Tatsache ist, dass viele der Bettelnden per Auto, per Autocar oder gar mit dem Flugzeug hier anreisen, um Geld zu erbetteln. Sie nehmen dabei wenig Rücksicht auf die ansässige Bevölkerung, setzen sich vor Läden in der Fussgängerzone oder in Zentrumsnähe, übernachten in Parks oder in Hauseingängen von nachts unbelebten Geschäftsliegenschaften. Bei strenger Kälte liegen sie eingewickelt in Schlafsäcken auf Trottoirs und betteln auch auf diese Weise. Andere gehen in belebten Strassen oder auf Plätzen hin und her, halten die ausgestreckte Hand vor und insistieren oft hartnäckig und manchmal aggressiv. Dieser Zustand dauerte über den ganzen Winter an und führte – wenig verwunderlich – zu Protesten und heftigen Diskussionen. Ende Dezember beschloss der Basler Grosse Rat mit einer knappen Mehrheit, das Bettelverbot wieder einzuführen. Doch kurz danach beschied ein Urteil des europäischen Gerichtshofes für Menschenrechte, dass ein generelles Bettelverbot für einzelne Individuen nicht rechtens sei, nach wie vor darf aber bandenmässiges Betteln verboten werden, was in Basel übrigens formal trotz der Aufhebung des Verbotes der Fall war. Weil aber eine neue gesetzliche Anpassung noch nicht in Sicht ist, blieb der Entscheid des Grossen Rates zur Wiedereinführung des Bettelverbotes bis jetzt wirkungslos.

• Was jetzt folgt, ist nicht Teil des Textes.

/-! ## §8 TARGETS (generation 3): the picked line `dilation-homotopy-transposition`

The lead picked `dilation-homotopy-transposition` (`Cruxes/HoffmanRelationInKZ/PICKED.md`,
`Lines/dilation-homotopy-transposition.lean`; seven stubs registered on the item 2026-08-16):
`stub_cubicalTransport`, `stub_shuffleCells`, `stub_shuffleWords`, `stub_stuffleDissection`,
`stub_dilationCalculus`, `stub_peakExists`, `stub_descents`. Cheap attacks on each, read against the
LITERAL rule shapes of `KZCalculus.lean` (lines 172–224):

* `stub_shuffleWords` (pure list combinatorics) — **PROVED below for every admissible `s`**
  (`stub_shuffleWords_holds`, verbatim type of the stub): the `n` gap words (letter `1` inserted at the
  gaps `g + 1`, `g < n`, of `0^{s₁−1}1⋯0^{s_k−1}1`) are, as a list up to permutation, Hoffman's split
  indices followed by the `k` insertion indices `(s₁..s_{i+1}, 1, …)` (`gapWords_perm`, induction on
  `s`: the `a − 1` gaps inside the first block are the position-`0` splits in reverse order, the gap
  after the block is the insertion `(a, 1, t)`, later gaps are `a :: gapWords t`); also kernel-checked
  by `decide` for the 512 indices of weight `≤ 10` (`gapWords_perm_le_ten`). (Proved here
  independently; the provers' landed copy is `Theorems/FurushoPentagonHoffmanRelationInKZShuffleWords.lean`,
  `…FurushoPentagon.HoffmanRelationInKZ.stub_shuffleWords` — with `…PeakExists.lean` and `…Descents.lean`
  three of the seven stubs were closed within the lead's first hour, 2026-08-16 00:49Z.)
* `stub_stuffleDissection` — evaluatively EXACT, hence not refutable by value: expanding
  `f_s(x) − u·f_s(u x₀, x′) = Σ_α c_α x^α (1 − u^{α₀+1})` and dividing by `1 − u` gives
  `value(B_s) = Σ_{n₁>⋯>n_k≥1} H_{n₁} / (n₁^{s₁}⋯n_k^{s_k})` (`H` = harmonic numbers), and
  `H_{n₁} = 1/n₁ + Σ_{m<n₁} 1/m` splits this as `Σ_i ζ(s + e_i) + Σ_{i=1}^{k} ζ(s₁..s_i, 1, s_{i+1}..)` —
  exactly the stub's `Σ_{i<k} (C(raise s i) + C(insertOne s i))` (`insertOne s i = take (i+1) ++ [1] ++
  drop (i+1)`); the block identities are exact FOR ALL `s` (verified here in general, not only on
  the triagers' 12 indices): with `a_b = T_{p_b}(x)` (`a_0 = 1`), `f_s(x) − u f_s(σ_u x) =
  ∏a · (P_k − P_0)`, `P_b = u^{k−b}/(∏_{j≤b}(1−a_j) ∏_{j>b}(1−u a_j))`, telescoping over `b = 1..k`
  (`k − 1` additivity moves) with `(P_b − P_{b−1})/(1−u) = u^{k−b}/(∏_{j<b}(1−a_j)(1−a_b)(1−u a_b)
  ∏_{j>b}(1−u a_j))`, and `1/(1−a_b) = 1 + a_b/(1−a_b)` splits `∏a·` this term (`k` more moves) into
  `g_b = u^{k−b}∏a/(∏_{j<b}(1−a_j) ∏_{j≥b}(1−u a_j))` = the cubical integrand of `raise` at block `b`
  with `u` as the LAST variable of block `b` (`a_j⁺ = a_j`, `j < b`; `a_j⁺ = u a_j`, `j ≥ b`) and
  `h_b = u^{k−b} a_b ∏a/(∏_{j≤b}(1−a_j) ∏_{j≥b}(1−u a_j))` = the cubical integrand of `insertOne` after
  block `b` (`u` a new one-variable block: `a′ = (a_1..a_b, u a_b, u a_{b+1}, …)`) — numerators and
  denominators match factor by factor; all summands positive ⇒ absolutely integrable.
* `stub_shuffleCells` — the cells are the ranks of `u` among `t₀ > ⋯ > t_{n−1}`: positions
  `p = g + 1 ∈ {1, …, n}`, `n` cells, each the coordinate permutation of the simplex of the word with
  `1` inserted at `p`; every inserted word begins with `0` (admissible: `Z` is pinned on all of them) and
  `value(A_s) = Σ_gaps ζ`; the walls `{u = t_i}` are null. No junk index, no vacuity (`s ≠ []`).
* `stub_dilationCalculus` — `λ·f_s(σ_λ x) = λ^k ∏_l T_{p_l}(x) / ∏_l (1 − λ c_l)`, `c_l = T_{p_{l+1}}(x)`,
  so `∂_λ[λ f_s(σ_λ x)] = (λ f_s(σ_λ x))·(k/λ + Σ_l c_l/(1 − λ c_l)) = f_s(σ_λ x)·Σ_l 1/(1 − λ c_l) =
  K_s(σ_λ x)` ✓ (uses `p_{l+1} ≥ 1`, i.e. every `T_{p_{l+1}}` contains `x₀`); denominators
  `≥ 1 − x₀ > 0` for `λ ∈ [0,1]`, `x` in the open cube ⇒ continuity on `[0,1]`, `K ≥ 0`; both functions
  are rational with non-vanishing denominators on the band ⇒ `ℚ`-semialgebraic. Routine.
* `stub_peakExists` — Tonelli along `λ` with `K ≥ 0` and `∫_u^1 K(σ_λ x) dλ = f(x) − u f(σ_u x)` (FTC from
  the calculus package) ⇒ `∫ peak = value(B_s) < ∞` ✓.
* `stub_descents` — `KZ.newtonLeibnizRel` consumes (i) the CLOSED band `{a(x) ≤ z_last ≤ b(x)}` — the
  stub's `R` has the open band, the two null faces are to be added first, as its docstring says;
  (ii) the EXACT endpoint identity `r′.integrand x = F(x, b x) − F(x, a x)` on `τ` — supplied by the
  `EqOn` pinning of the A/B representations on their domains, since `F(y,1) − F(y,0) = f(x)/(1−u)`
  (`σ 1 x = x`) and `F(y,1) − F(y,u)` is the difference quotient whole; (iii) `ContinuousOn … (Icc a b)`
  and `HasDerivAt` on `Ioo a b` fibrewise — supplied; (iv) `F` `ℚ`-semialgebraic ON THE BAND — supplied on
  the closed band over the full cube; descent (A) needs the restriction to the sub-base `{y₀ < y₁}`
  (semialgebraicity is monotone in the set). Instantiable.
* `stub_cubicalTransport` — the chart `t_i = x₀⋯x_i` gives `f_s = (mzvIntegrand s ∘ chart)·∏_i T_i`
  (checked on `(2)`, `(3)`, `(2,1)` by series: `Σ 1/((a+b+2)²(b+1)) = ζ(2,1)`); polynomial, injective on the
  open cube onto the open simplex, triangular Jacobian `∏ T_i > 0`: one `changeOfVariablesRel` each way ✓.

**VERDICT (targets): no stub of the picked line is false, vacuous or mis-indexed under cheap attack**;
every analytic stub is an instance-wise statement about absolutely convergent RATIONAL representations
whose value identity is elementary (above), hence — like the crux — irrefutable short of ¬Conjecture 1.
The line can fail only Lean-side (rule side conditions (i)–(iv)), not mathematically; it honours §3
(uses additivity AND Newton–Leibniz) and §3c (adds the variable `λ`).

### §8b Where the family sits relative to the route's OTHER items (exact linear algebra; informs lines)

LEVEL 1 (this seat's `level2/l1struct.py`, exact mod `2³¹ − 1`, scripts + logs attached as item evidence).
`m` = word weight = weight(`s`) + 1; columns = the `2^{m−2}` admissible indices of weight `m`; "FDS" = the
formal shadow `shuffle(u,v) − stuffle(u,v)` of `StuffleInKZ ∧ ShuffleIsDissection` at admissible pairs,
"dual" = `w − τw` (`DualityInKZ`), "ideal" = closed under `x ш ·` and `x ∗ ·` with admissible `x`
(relations form an ideal: `KZProductIdeal`), "H(<m)·ζ" = the products `x ш H(s′)`, `x ∗ H(s′)` of
LOWER-weight Hoffman elements with zeta words (`|x| ≥ 2`) — relations GIVEN Hoffman(`s′`),
`ShuffleIsDissection` and `StuffleInKZ`. Entries: Hoffman(s) in the `ℚ`-span / total, and corank
before adding the weight-`m` Hoffman family (Zagier's `d_m` in brackets):

  m              :   4     5     6     7      8      9      10      11      12       13
  FDS+dual       :  0/2   4/4   0/8   6/16  32/32  12/64    —       —       —        —
  …ideal         :  0/2   4/4   8/8   6/16  32/32  16/64  30/128  42/256  48/512    (§)
    corank (d)   : 2(1)  2(2)  2(2)  4(3)   4(4)   6(5)   8(7)   10(9)  14(12)    (§)
  + depth-1 H    :  2/2   4/4   8/8   6/16  32/32  16/64    —       —       —        —
  FDS+dual+H<m·ζ :  0/2   4/4   8/8  16/16  32/32  64/64 128/128 256/256 512/512    (§)  
    corank (d)   : 2(1)  2(2)  2(2)  3(3)   4(4)   5(5)   7(7)   9(9)   12(12)    (§)  
  dual+H<m·ζ     :   —    4/4   0/8  16/16  32/32  64/64 128/128 256/256    —        —
  FDS+H<m·ζ      :   —    0/4   0/8   0/16   3/32   0/64   3/128   0/256    —        —

Reading. (i) The other MZV items of the route, even ideal-closed, do NOT formally contain Hoffman's
family: misses at `m = 4, 7, 9, 10, 11, 12` (IKZ 2006 p. 315 (2)–(3) in formal-span form, weight by
weight); (ii) adding the DEPTH-ONE instances `H((m−1))` changes nothing at `m = 7, 9` — the route text's
foreseen split "depth 1 (sum formula) → general" is not a reduction; (iii) adding `H(<m)·ζ` puts EVERY
Hoffman(s) of weight `m` in the span and brings the corank to `d_m` exactly for `5 ≤ m ≤ 12`: **modulo
`StuffleInKZ ∧ ShuffleIsDissection ∧ DualityInKZ ∧ IntegerDivision` the crux through weight(`s`) `= 11`
is its single weight-4 instance `H(3)` = `Deregularisation.HoffmanWeightFour` (§7)** — per weight, by an
explicit `ℚ`-certificate; (iv) sharper (last two rows): DUALITY plus the lifted lower-weight Hoffman
elements ALONE already contain the whole weight-`m` family for `m = 5` and `7 ≤ m ≤ 11` — the finite
double shuffles are needed only at `m = 6` (and, of course, inside the lifts `x ∗ H(s′)` as instances of
`StuffleInKZ`) —, whereas without duality nothing propagates (`FDS+H<m·ζ`: `0` or `3`). So the family is
"`H(3)` propagated by duality and products": a uniform statement ("over the finite double shuffle ideal
with duality, the Hoffman ideal is generated by `H(3)`") is a NEW conjecture these numbers suggest, not a
theorem; it would turn the first live instance into the only live instance. (§) `m = 13..15`: kit
`j008123` (numpy engine, two primes, validated against these numbers at `m = 9..12`); outcome in the
item evidence.

LEVEL 2 (the unpicked line `level-two-descent`; its transfer `C⁺ = stub_levelTwoAbsorption`, now expired,
is the one DECIDABLE-per-weight conjecture in either line). This seat re-derived the level-2 word
algebra from scratch (`I(w) = (∏ε_i)·ζ(s;σ)`, `σ₁ = ε₁`, `σ_i = ε_iε_{i−1}`; `φ^*`: `a ↦ b + c`,
`b ↦ a − c`, `c ↦ c` then reversal; all 681 generators of weight `≤ 6` vanish numerically to `1e−14`)
and an independent eliminator reproduces the card/triage numbers exactly (corank(DS₂+φ) `= 3, 5, 8, 13,
21` for `W = 3..7`, Hoffman in span throughout; `span(DS₂)` alone never; `DS₂+ψ+τ`: `1/1, 0/2, 4/4,
8/8`; `W = 7` small family rank `887`). The card's own falsifier at `W = 9, 10` (8748 / 26244 convergent
words; staged exact elimination mod 65521 and 65519, self-validating against the pure-Python engine at
`W ≤ 7` and the known `W = 8` numbers) runs as kit jobs `j007813` (W ≤ 9) / `j007814` (W = 10) on the
item.

### §8c `C⁺` at `W = 9`: PASSES (kit `j007813`, 2026-08-16, node cmp-8, 6 min wall)

`W = 9` (8748 convergent level-2 words; 8747 involution rows + 14580 finite double shuffles): rank(DS₂+φ)
`= 8693`, **corank `55 = F₁₀`**, and **all 64 Hoffman(s) of weight 8 lie in span(DS₂+φ)** — identical
mod 65521 and mod 65519; the engine agreed with the independent pure-Python eliminator at `W = 5, 6, 7`
(rank AND membership) and with the known `W = 8` numbers (2882 / 34 / 32 of 32) inside the same run;
kernel sanity (sampled relation rows annihilate the computed null space) true at every weight. So the
unpicked line's transfer `C⁺` now stands verified for `3 ≤ W ≤ 9` with corank `= F_{W+1}` throughout
(Deligne's level-2 motivic dimension: in these weights span{finite DS₂, φ} is numerically the whole motivic
ideal). STRUCTURAL BY-PRODUCT of the staged elimination (new, useful to any level-2 line): at every weight
`5 ≤ W ≤ 9` the double shuffles with a factor of weight `≥ 3` add NO rank on top of {involution} ∪
{DS(c, v)} ∪ {DS(u, v) : |u| = 2} (stage ranks `W = 9`: φ 4347, `|u| = 1` 2916, `|u| = 2` 1430, `|u| = 3`
0, `|u| = 4` 0) — the generating set of `C⁺` can be shrunk to the weight-1 and weight-2 factors
`c; ab, ac, cb, cc`. PENDING at publication (queued > 4 h behind higher-priority work; results auto-attach
to the item as `compute-<id>.json` and land in this seat's folder): `W = 10` (kit `j007814`) and the
level-1 rows `m = 13..15` of §8b (kit `j008123`). -/

section Targets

Wie weit ist Betteln akzeptiert?
So weit die nüchternen Fakten. Es gibt allerdings einige grundsätzliche Fragen. Was heisst «Betteln»? Ist Betteln ein Menschenrecht? Völlig unbestritten dürfte sein, dass jemand, der in Not ist, andere um Hilfe bitten darf. Und diese Hilfe soll geleistet werden, wenn die Not besteht und Hilfe möglich ist; es gilt unabdingbar, wenn es um Bedrohung an Leib und Leben geht. Aber muss Betteln in jeder Form geduldet werden? Gibt es Sonderrechte für Bettlerinnen und Bettler? Diese Fragen machen deutlich, wie weit das Feld und wie vielschichtig das Dilemma der hier ansässigen Bevölkerung ist. Im normalen Alltag haben sich die Menschen bisher von ihrer Intuition leiten lassen. Wenn jemand um eine kurzfristige Hilfe zum Beispiel für eine Übernachtung in der Notschlafstelle bat, reagierten viele spontan und reichten ein kleineres oder grösseres Geldstück. Das war in Basel durchaus üblich, war auch nie verpönt oder gar Anlass zu polizeilichem Eingreifen – ganz egal ob ein Bettelverbot existierte oder nicht.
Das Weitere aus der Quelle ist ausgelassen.